> [ASSIGNED TASK]
Please find the lines in the following records that hold "given", and copy them.

Dataset excerpts
● ● ● ● ● ● ●

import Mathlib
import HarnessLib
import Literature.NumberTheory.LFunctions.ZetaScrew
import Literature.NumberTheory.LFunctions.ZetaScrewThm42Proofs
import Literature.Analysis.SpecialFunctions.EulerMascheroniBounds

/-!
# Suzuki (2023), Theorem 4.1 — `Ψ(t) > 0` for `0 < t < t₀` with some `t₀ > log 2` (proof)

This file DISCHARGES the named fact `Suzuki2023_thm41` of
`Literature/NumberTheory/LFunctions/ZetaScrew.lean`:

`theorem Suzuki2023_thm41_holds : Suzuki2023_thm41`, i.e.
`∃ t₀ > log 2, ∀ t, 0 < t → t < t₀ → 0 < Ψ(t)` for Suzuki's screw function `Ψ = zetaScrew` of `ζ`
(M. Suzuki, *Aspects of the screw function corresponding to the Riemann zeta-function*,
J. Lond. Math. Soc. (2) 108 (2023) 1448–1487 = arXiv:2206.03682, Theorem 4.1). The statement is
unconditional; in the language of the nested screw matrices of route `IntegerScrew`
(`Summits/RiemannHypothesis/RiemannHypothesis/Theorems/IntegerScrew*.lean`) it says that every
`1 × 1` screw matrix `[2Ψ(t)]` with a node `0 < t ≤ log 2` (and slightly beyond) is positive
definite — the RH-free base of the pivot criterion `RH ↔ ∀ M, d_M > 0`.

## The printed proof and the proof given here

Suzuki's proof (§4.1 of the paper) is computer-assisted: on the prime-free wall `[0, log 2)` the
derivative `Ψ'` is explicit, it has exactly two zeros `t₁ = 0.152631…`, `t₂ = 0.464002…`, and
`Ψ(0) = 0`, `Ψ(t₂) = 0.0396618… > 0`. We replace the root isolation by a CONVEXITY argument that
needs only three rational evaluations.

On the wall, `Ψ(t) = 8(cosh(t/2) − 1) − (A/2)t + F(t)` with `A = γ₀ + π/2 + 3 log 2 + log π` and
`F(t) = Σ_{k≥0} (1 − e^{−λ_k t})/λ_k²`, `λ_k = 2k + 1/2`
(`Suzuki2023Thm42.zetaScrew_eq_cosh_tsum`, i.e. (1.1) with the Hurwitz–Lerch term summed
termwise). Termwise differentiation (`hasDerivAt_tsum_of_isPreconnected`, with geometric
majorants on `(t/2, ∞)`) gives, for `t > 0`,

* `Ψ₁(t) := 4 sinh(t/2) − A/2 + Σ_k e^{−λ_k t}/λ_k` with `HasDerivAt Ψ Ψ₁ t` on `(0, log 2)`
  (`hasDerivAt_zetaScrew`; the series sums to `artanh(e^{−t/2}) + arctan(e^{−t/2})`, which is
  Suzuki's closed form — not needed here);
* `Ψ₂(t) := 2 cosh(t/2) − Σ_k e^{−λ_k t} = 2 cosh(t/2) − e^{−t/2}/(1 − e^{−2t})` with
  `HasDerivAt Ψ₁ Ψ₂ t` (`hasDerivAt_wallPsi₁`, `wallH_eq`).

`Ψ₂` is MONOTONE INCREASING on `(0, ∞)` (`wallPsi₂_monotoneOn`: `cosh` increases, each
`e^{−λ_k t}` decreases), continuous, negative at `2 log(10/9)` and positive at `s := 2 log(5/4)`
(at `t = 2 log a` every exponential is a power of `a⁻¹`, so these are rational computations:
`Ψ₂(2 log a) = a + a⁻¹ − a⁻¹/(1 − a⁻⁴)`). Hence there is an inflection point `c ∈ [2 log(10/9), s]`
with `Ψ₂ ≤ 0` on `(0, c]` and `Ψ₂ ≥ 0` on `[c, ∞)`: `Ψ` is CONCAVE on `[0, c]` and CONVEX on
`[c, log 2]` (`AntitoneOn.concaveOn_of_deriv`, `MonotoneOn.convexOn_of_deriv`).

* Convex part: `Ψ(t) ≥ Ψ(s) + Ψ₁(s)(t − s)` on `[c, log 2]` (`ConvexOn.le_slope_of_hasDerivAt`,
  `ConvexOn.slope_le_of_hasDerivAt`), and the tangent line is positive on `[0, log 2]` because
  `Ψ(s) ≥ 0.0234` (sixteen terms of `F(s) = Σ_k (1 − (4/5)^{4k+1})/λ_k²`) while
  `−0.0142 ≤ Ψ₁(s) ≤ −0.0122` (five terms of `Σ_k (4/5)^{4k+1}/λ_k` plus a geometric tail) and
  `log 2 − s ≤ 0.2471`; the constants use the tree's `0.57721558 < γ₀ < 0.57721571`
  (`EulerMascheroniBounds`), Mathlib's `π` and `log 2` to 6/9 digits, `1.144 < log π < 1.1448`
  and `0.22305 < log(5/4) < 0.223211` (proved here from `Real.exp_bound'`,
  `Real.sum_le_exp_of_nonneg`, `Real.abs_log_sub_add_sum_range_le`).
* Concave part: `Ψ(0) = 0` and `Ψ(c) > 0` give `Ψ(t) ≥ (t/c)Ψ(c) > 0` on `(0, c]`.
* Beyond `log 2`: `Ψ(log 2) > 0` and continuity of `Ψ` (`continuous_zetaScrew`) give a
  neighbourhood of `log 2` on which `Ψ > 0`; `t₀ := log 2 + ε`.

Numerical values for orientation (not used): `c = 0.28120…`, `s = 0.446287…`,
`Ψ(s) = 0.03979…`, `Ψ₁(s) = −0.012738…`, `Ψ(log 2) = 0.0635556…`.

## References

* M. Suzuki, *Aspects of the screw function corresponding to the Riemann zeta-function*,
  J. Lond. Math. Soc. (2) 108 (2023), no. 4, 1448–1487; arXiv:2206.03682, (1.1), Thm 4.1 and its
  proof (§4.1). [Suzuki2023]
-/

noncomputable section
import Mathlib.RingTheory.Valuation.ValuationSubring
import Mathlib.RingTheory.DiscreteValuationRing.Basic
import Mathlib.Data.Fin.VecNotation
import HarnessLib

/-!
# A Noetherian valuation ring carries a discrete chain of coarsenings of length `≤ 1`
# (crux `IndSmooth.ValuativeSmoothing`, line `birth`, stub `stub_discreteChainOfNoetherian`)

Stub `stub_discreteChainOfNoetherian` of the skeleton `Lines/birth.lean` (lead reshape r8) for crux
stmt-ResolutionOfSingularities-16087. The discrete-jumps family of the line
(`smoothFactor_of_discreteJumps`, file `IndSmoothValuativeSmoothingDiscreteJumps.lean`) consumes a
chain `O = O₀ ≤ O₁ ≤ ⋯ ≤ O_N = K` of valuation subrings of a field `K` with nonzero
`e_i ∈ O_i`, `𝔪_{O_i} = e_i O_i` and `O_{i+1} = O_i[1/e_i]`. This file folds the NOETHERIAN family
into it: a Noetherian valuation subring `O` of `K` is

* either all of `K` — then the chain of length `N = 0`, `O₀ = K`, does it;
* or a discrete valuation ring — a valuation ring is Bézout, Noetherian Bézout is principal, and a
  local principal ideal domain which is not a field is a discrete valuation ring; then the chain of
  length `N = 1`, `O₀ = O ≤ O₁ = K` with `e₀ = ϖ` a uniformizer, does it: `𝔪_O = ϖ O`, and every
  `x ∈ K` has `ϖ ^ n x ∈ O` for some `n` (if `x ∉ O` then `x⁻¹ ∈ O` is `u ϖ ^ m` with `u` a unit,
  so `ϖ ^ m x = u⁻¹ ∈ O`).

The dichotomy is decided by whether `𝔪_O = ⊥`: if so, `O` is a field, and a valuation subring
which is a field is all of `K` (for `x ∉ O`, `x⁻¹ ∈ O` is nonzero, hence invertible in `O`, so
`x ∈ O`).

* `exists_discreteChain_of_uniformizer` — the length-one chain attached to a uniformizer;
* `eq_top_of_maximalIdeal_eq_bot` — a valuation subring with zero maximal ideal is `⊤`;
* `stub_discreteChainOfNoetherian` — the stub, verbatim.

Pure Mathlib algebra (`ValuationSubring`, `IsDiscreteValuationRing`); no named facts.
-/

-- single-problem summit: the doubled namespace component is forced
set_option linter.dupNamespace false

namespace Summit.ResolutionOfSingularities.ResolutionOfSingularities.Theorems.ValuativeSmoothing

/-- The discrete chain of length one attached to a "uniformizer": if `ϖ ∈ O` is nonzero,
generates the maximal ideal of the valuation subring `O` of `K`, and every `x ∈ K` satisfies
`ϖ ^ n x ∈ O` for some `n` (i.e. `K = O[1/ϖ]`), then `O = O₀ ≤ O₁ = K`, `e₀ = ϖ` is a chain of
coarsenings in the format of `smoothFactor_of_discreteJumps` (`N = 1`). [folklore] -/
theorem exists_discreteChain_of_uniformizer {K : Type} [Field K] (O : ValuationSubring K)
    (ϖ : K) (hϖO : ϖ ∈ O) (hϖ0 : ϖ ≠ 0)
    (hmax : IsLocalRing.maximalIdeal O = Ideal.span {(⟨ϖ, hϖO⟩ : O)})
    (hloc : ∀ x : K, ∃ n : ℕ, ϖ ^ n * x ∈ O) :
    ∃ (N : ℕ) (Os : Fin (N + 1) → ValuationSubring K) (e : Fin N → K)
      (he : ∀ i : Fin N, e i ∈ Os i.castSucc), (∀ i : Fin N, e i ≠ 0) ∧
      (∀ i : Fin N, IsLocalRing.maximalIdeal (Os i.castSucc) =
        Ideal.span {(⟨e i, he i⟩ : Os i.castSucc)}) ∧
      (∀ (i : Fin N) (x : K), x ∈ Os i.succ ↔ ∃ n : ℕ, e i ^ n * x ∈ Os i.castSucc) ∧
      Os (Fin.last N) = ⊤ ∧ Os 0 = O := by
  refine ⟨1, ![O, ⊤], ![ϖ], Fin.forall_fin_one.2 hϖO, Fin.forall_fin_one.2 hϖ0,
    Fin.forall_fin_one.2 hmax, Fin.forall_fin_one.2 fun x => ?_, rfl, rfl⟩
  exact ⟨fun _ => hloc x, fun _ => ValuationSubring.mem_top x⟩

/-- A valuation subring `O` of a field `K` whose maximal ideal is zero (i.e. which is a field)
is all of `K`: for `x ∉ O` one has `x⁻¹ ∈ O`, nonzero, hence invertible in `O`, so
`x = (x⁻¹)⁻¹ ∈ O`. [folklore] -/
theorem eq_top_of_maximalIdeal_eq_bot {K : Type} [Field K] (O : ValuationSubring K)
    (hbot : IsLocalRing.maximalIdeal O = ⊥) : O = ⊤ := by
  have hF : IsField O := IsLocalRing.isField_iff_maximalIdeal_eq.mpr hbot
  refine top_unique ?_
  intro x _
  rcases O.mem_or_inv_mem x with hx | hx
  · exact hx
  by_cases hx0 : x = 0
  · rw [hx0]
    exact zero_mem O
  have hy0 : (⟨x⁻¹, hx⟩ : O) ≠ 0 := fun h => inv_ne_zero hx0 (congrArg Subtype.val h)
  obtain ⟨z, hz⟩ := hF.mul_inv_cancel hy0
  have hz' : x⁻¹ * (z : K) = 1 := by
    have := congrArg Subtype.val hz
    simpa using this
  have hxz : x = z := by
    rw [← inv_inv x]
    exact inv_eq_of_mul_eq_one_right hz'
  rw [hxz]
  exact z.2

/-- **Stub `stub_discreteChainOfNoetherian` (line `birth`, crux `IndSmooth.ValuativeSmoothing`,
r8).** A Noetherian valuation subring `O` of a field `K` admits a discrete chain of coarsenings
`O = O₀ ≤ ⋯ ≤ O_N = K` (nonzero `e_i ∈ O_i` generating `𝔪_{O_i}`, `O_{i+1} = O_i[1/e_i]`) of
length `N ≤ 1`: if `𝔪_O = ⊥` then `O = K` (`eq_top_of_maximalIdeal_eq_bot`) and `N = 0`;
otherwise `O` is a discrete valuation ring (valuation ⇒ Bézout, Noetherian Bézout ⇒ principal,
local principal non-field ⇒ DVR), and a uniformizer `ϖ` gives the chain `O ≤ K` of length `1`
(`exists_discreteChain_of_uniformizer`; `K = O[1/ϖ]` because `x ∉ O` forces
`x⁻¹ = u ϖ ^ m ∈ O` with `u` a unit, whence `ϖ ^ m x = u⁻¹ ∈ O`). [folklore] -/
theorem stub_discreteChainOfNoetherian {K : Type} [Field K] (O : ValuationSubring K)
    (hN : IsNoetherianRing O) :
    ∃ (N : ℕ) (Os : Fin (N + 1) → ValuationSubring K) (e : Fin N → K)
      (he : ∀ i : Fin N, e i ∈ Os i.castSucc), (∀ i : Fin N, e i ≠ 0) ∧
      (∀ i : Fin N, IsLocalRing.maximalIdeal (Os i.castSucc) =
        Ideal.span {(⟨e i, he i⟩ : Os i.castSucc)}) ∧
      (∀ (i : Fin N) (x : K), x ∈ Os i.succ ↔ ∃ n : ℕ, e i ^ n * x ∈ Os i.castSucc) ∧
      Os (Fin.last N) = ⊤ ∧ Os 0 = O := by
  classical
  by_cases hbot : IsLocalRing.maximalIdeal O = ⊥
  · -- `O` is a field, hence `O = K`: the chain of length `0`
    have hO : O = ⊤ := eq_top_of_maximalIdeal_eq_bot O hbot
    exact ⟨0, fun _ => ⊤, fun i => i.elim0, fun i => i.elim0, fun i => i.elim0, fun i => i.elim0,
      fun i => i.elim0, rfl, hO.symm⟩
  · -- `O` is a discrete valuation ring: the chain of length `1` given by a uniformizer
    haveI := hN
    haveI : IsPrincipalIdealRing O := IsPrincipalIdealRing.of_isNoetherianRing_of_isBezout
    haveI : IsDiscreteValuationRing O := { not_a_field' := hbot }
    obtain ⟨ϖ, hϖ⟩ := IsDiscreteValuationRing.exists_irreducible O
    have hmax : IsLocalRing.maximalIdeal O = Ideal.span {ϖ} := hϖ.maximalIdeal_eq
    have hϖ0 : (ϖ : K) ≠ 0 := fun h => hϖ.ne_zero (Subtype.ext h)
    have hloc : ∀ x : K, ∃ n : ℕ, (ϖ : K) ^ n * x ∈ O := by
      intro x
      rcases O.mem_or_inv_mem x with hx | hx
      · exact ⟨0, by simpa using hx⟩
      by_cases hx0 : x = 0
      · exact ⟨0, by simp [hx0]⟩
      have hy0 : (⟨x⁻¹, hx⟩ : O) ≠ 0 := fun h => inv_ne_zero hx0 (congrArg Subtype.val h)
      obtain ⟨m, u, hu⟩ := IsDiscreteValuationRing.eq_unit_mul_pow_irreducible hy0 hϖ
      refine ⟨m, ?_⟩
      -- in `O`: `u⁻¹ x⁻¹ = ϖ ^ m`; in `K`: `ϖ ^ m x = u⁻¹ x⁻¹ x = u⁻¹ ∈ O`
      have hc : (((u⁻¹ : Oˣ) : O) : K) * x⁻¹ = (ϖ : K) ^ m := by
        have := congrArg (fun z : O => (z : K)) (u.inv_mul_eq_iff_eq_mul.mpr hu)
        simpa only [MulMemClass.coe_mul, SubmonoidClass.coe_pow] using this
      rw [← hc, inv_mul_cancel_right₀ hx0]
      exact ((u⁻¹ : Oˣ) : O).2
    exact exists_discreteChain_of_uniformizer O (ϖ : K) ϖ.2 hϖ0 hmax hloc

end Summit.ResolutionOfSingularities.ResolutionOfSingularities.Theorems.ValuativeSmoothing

● ● ● ● ● ● ●

> [WORKED SOLUTION]
## The printed proof and the proof given here
  · -- `O` is a discrete valuation ring: the chain of length `1` given by a uniformizer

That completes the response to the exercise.